解题思路:回溯算法
递归结束条件:若startIndex大于数组长度则返回
1.将当前path中的数字copy到ans中
2.判断递归结束
3.for循环,从startIndex开始,到numsSize结束:
a.若startIndex>0并且当前元素等于nums中之前的元素且同层元素已经被用过,continue
b.将当前元素加入path中,然后进入递归。出来后删除元素
int* path;
int pathTop;
int** ans;
int ansTop;
//负责存放二维数组中每个数组的长度
int* lengths;
//快排cmp函数
int cmp(const void* a, const void* b) {
return *((int*)a) - *((int*)b);
}
//复制函数,将当前path中的元素复制到ans中。
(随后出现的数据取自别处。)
/-!
# EriceRemainderEnclosureHistoryAutonomyComparisonAgeComposition — (E71a) COMPARISON COMPOSES OVER AGE GROUPS: the first-order comparison system of a profile
# split into an OLD part and a YOUNG part, `ε = e − K_O ε − K_y ε` (triangular in the depth), has the EXACT finite expansion
# `(I + K_O + K_y)⁻¹ = Σ_i (R_y R_O K_O K_y)^i R_y R_O` (`R_• = (I + K_•)⁻¹`; the supports shrink by two depths per round), and therefore
# POSITIVITY COMPOSES: if the old system maps a class `A ∋ e` of inputs to NON-NEGATIVE outputs that are SUPERSOLUTIONS of the young kernel (KEY: «old
# surplus at the pin ≥ young reads of the old surplus over the young window») and the old reads of the young drops return to `A` (MONO), then the full
# solution is non-negative and at least the old-first factorisation `R_y R_O e`; a LONE AGE (kernel rows of mass `≤ 1`) maps non-increasing inputs to
# `[0, input]` — the base of an induction over the ages of a profile, youngest added last

Cell `pub-balaban`, β-function sub-cell, BINDER row D4 «RemainderConst leaves for Bałaban's split» (`HOME/BINDER-OWNERS.md`; owner lineage `b2b-balaban-beta-an4`;
this file by co-owner #2 lineage `b2b-balaban-beta-d4-p2`, generation 62), β-FLOW TEAM duty (1), FREEZE (0) honoured (def-free; Mathlib only; nothing restated).
Sequel of (E70c) `…ComparisonRenewalPositivity` (same abstract renewal language: a kernel `K n l ≥ 0` reading the lags `l + 1`, `l < N`, below the pin `n`).

HONEST FRAMING (page 1, verbatim and binding).  *"Discharging BetaPertH makes Bałaban's UV stability UNCONDITIONAL — a real constructive-QFT result; it is
NOT the continuum limit and NOT the Clay problem."*  THIS FILE DISCHARGES NOTHING OF THE KIND.  Elementary linear algebra about ABSTRACT real sequences and
triangular systems — hypotheses of a census, not facts; the form, signs, ages and moments of Bałaban's (1.22) limit functional are NOT PRINTED ([I] p. 298;
GAPS G-t4-U2-1∕-2) and NOT asserted.  Row D4 class UNCHANGED (critical-path width 0; instance 0∕1; D4 DISCHARGE NO DATE).  HONEST DEPENDENCY: continuum YM on
T⁴ ⇐ BetaPertH ∧ nine spine estimates (0/9 proved); BetaPertH ⇐ (D1) ∧ (D4) ∧ CAP+tail; G-an2-4 gates asym, D1 and NE2/3/4.

THE POINT (census sense (α); the COMPARISON column, conjecture (E58′); a route TRANSVERSE to the budgeted certificates (E65)–(E70) and to the depth
inductions of (E70c)∕(E70e): INDUCTION OVER THE AGES OF THE PROFILE).  Along the base orbit the exact first-order STEP system is `ε_n = e_n − Σ_{l≥1}
K̃_n(l) ε_{n+l}` with the damped tail-sum kernel `K̃_n(l) = Σ_{k≥l} (L_k h_{n+k}³∕2)·Π_{i=n+l}^{n+k} g_i` (`g_i = 1∕(1+f_i)` the pin damping; README
`HOME/b2b-balaban-beta-d4-p2/g60/e70/README.md` §PS), and the kernel is ADDITIVE OVER THE AGES: `K̃ = Σ_k K̃^{(k)}`, `K̃^{(k)}_n(l) = [l ≤ k]·(L_k h_{n+k}³∕2)·Π g`
(common damping).  Split the ages into the YOUNGEST `y` and the OLDER ones `O`: `K = K_O + K_y`.  §3 proves the EXACT IDENTITY (finite Neumann expansion,
no smallness) `ε = Σ_{i ≤ N} T_i`, `T_i = R_y R_O W_i`, `W_0 = e`, `W_{i+1} = K_O K_y T_i` — matrix form `(I+K_O+K_y)⁻¹ = Σ_i (R_yR_OK_OK_y)^i R_yR_O`, from
`(I+K_O)(I+K_y) = I + K + K_OK_y` — and the COMPOSITION PRINCIPLE: every term is `≥ 0` as soon as (P_O) `R_O` is non-negative on a class `A ∋ e` of inputs,
(KEY) its outputs `v` are SUPERSOLUTIONS of the young kernel, `K_y v ≤ v` (then `0 ≤ R_y v ≤ v` by §2 — the lone young age needs nothing but the sign of its
kernel), and (MONO) `K_OK_y(R_yv) ∈ A`.  With `A` = «non-negative, non-increasing in the depth» (§4) and the lone-age base (§2 `sol_nonneg_le_of_antitone`:
rows of mass `Σ_l K̃^{(k)}_n(l) ≤ x_k(z_n) ≤ √2∕2 < 1` by (E62a)'s acceleration lemma) this is the induction step «comparison for `O` ⟹ comparison for
`O ∪ {y}`», youngest age added last — the algebraic form of g54's observation that far blocks compose MULTIPLICATIVELY (each block eats a fraction of the
effective excess left by the older ones): the old system is solved FIRST and its surplus is the young age's excess.  NUMERICS of record (pure python,
`HOME/b2b-balaban-beta-d4-p2/g62/numerics/`, `t6.py`–`t11.py`; towers R = 2 (H ≤ 8), R = 3, 4, Fibonacci ages, clusters {2..7}, {5..10}, {8..12}, Markov
weight, 3–8 ages, random and ADVERSARIAL coupling ratios over 4 decades, every truncation depth of the excess): EVERY Neumann term is non-negative (0
exceptions in > 10⁴ terms), the series reproduces `ε` to 1e-16, the inputs `W_i` are non-increasing in the depth (MONO, 0 exceptions), and the KEY ratio
`(K_y v)_n∕v_n` over all outputs `v = R_O W_i`, pins and truncations is ≤ 0.546 — its supremum is attained at the TRIVIAL old system (`v` flat, ratio = the
lone damped load of `y`): loading the old ages LOWERS the ratio (budget competition beats the rise of the old surplus over the young window).  So the
route's single remaining obligation is the KEY LEMMA «`R_O e ≥ K_y R_O e` for every flow, every `O`, every younger `y`» with a margin ≈ 0.45 (against 0.04 in
the ratio-3 cells of (E67)–(E69)); README `HOME/b2b-balaban-beta-d4-p2/g62/e71/README.md` records why positivity of the old system alone cannot give it
(the old surplus may be exponentially small in the number of far blocks while flat over the young window: KEY is a HARNACK-type statement
`v_{n+l} ≤ v_n∕x̃_y(z_n)`, `l ≤ y`, about the outputs of `R_O`).  NOT CLAIMED: KEY or MONO for the flow; (E58′); anything nonlinear; anything printed.

WHAT IS PROVED ([folklore]; 0 `def`, 0 sorry; hypotheses display the read operators `R v n = Σ_{l<N} K n l·v(n+1+l)` and the zero-tailed triangular
solution operators `S w = w − R (S w)` as data).  §1 `read_eq_zero_of_tail`, `read_le_read`, `read_nonneg`, `read_sub`, `read_sum`.  §2 `sol_eq_zero_of_tail`
(supports), **`sol_unique`**, **`sol_nonneg_le_of_supersol`** (`0 ≤ S v ≤ v` for a supersolution `v ≥ K v ≥ 0`), `read_le_self_of_antitone`,
**`sol_nonneg_le_of_antitone`** (LONE AGE: rows of mass `≤ 1`, non-increasing input).  §3 `read_add`, **`eq_sum_of_age_composition`** (the exact expansion),
**`nonneg_of_age_composition`** (positivity composes; lower bound by the old-first factorisation `S_y (S_O e) ≤ ε`).  §4 **`nonneg_of_age_composition_antitone`**
(the class of non-increasing inputs: P_O + KEY + MONO ⟹ positivity).
-/
noncomputable section
open Finset

namespace Summit.QuantumFields.BalabanUV.Beta.EriceRemainderEnclosureHistoryAutonomyComparisonAgeComposition

variable {N : ℕ} {K KO Ky : ℕ → ℕ → ℝ} {R RO Ry S SO Sy : (ℕ → ℝ) → ℕ → ℝ}

/-! ## §1 Reads: vanishing beyond the support, monotonicity, positivity, linearity -/

/-- A READ `R v n = Σ_{l<N} K n l · v (n+1+l)` of a sequence vanishing at the depths `n` with `N < n + c` vanishes at the depths with `N < n + (c + 1)`
(reads look strictly deeper). [folklore] -/
theorem read_eq_zero_of_tail (hR : ∀ v n, R v n = ∑ l ∈ range N, K n l * v (n + 1 + l)) {v : ℕ → ℝ} {c : ℕ}
    (hv : ∀ n, N < n + c → v n = 0) : ∀ n, N < n + (c + 1) → R v n = 0 := by
  intro n hn
  rw [hR]
  exact sum_eq_zero fun l _ => by rw [hv (n + 1 + l) (by omega), mul_zero]

/-- Reads by a non-negative kernel are monotone in the deeper values. [folklore] -/
theorem read_le_read (hR : ∀ v n, R v n = ∑ l ∈ range N, K n l * v (n + 1 + l)) (hK : ∀ n l, 0 ≤ K n l)
    {t v : ℕ → ℝ} {n : ℕ} (htv : ∀ m, n < m → t m ≤ v m) : R t n ≤ R v n := by
  rw [hR, hR]
  exact sum_le_sum fun l _ => mul_le_mul_of_nonneg_left (htv _ (by omega)) (hK n l)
同时记录path长度
void copy() {
int* tempPath = (int*)malloc(sizeof(int) * pathTop);
int i;
for(i = 0; i < pathTop; i++) {
tempPath[i] = path[i];
}
ans = (int**)realloc(ans, sizeof(int*) * (ansTop + 1));
lengths[ansTop] = pathTop;
ans[ansTop++] = tempPath;
}
void backTracking(int* nums, int numsSize, int startIndex, int* used) {
//首先将当前path复制
copy();
//若startIndex大于数组最后一位元素的位置,返回
if(startIndex >= numsSize)
return ;
int i;
for(i = startIndex; i < numsSize; i++) {
//对同一树层使用过的元素进行跳过
if(i > 0 && nums[i] == nums[i-1] && used[i-1] == false)
continue;
path[pathTop++] = nums[i];
used[i] = true;
backTracking(nums, numsSize, i + 1, used);
used[i] = false;
pathTop--;
}
}
int** subsetsWithDup(int* nums, int numsSize, int* returnSize, int** returnColumnSizes){
//声明辅助变量
path = (int*)malloc(sizeof(int) * numsSize);
ans = (int**)malloc(0);
lengths = (int*)malloc(sizeof(int) * 1500);
int* used = (int*)malloc(sizeof(int) * numsSize);
pathTop = ansTop = 0;
//排序后查重才能生效
qsort(nums, numsSize, sizeof(int), cmp);
backTracking(nums, numsSize, 0, used);
//设置一维数组和二维数组的返回大小
*returnSize = ansTop;
*returnColumnSizes = (int*)malloc(sizeof(int) * ansTop);
int i;
for(i = 0; i < ansTop; i++) {
(*returnColumnSizes)[i] = lengths[i];
}
return ans;
}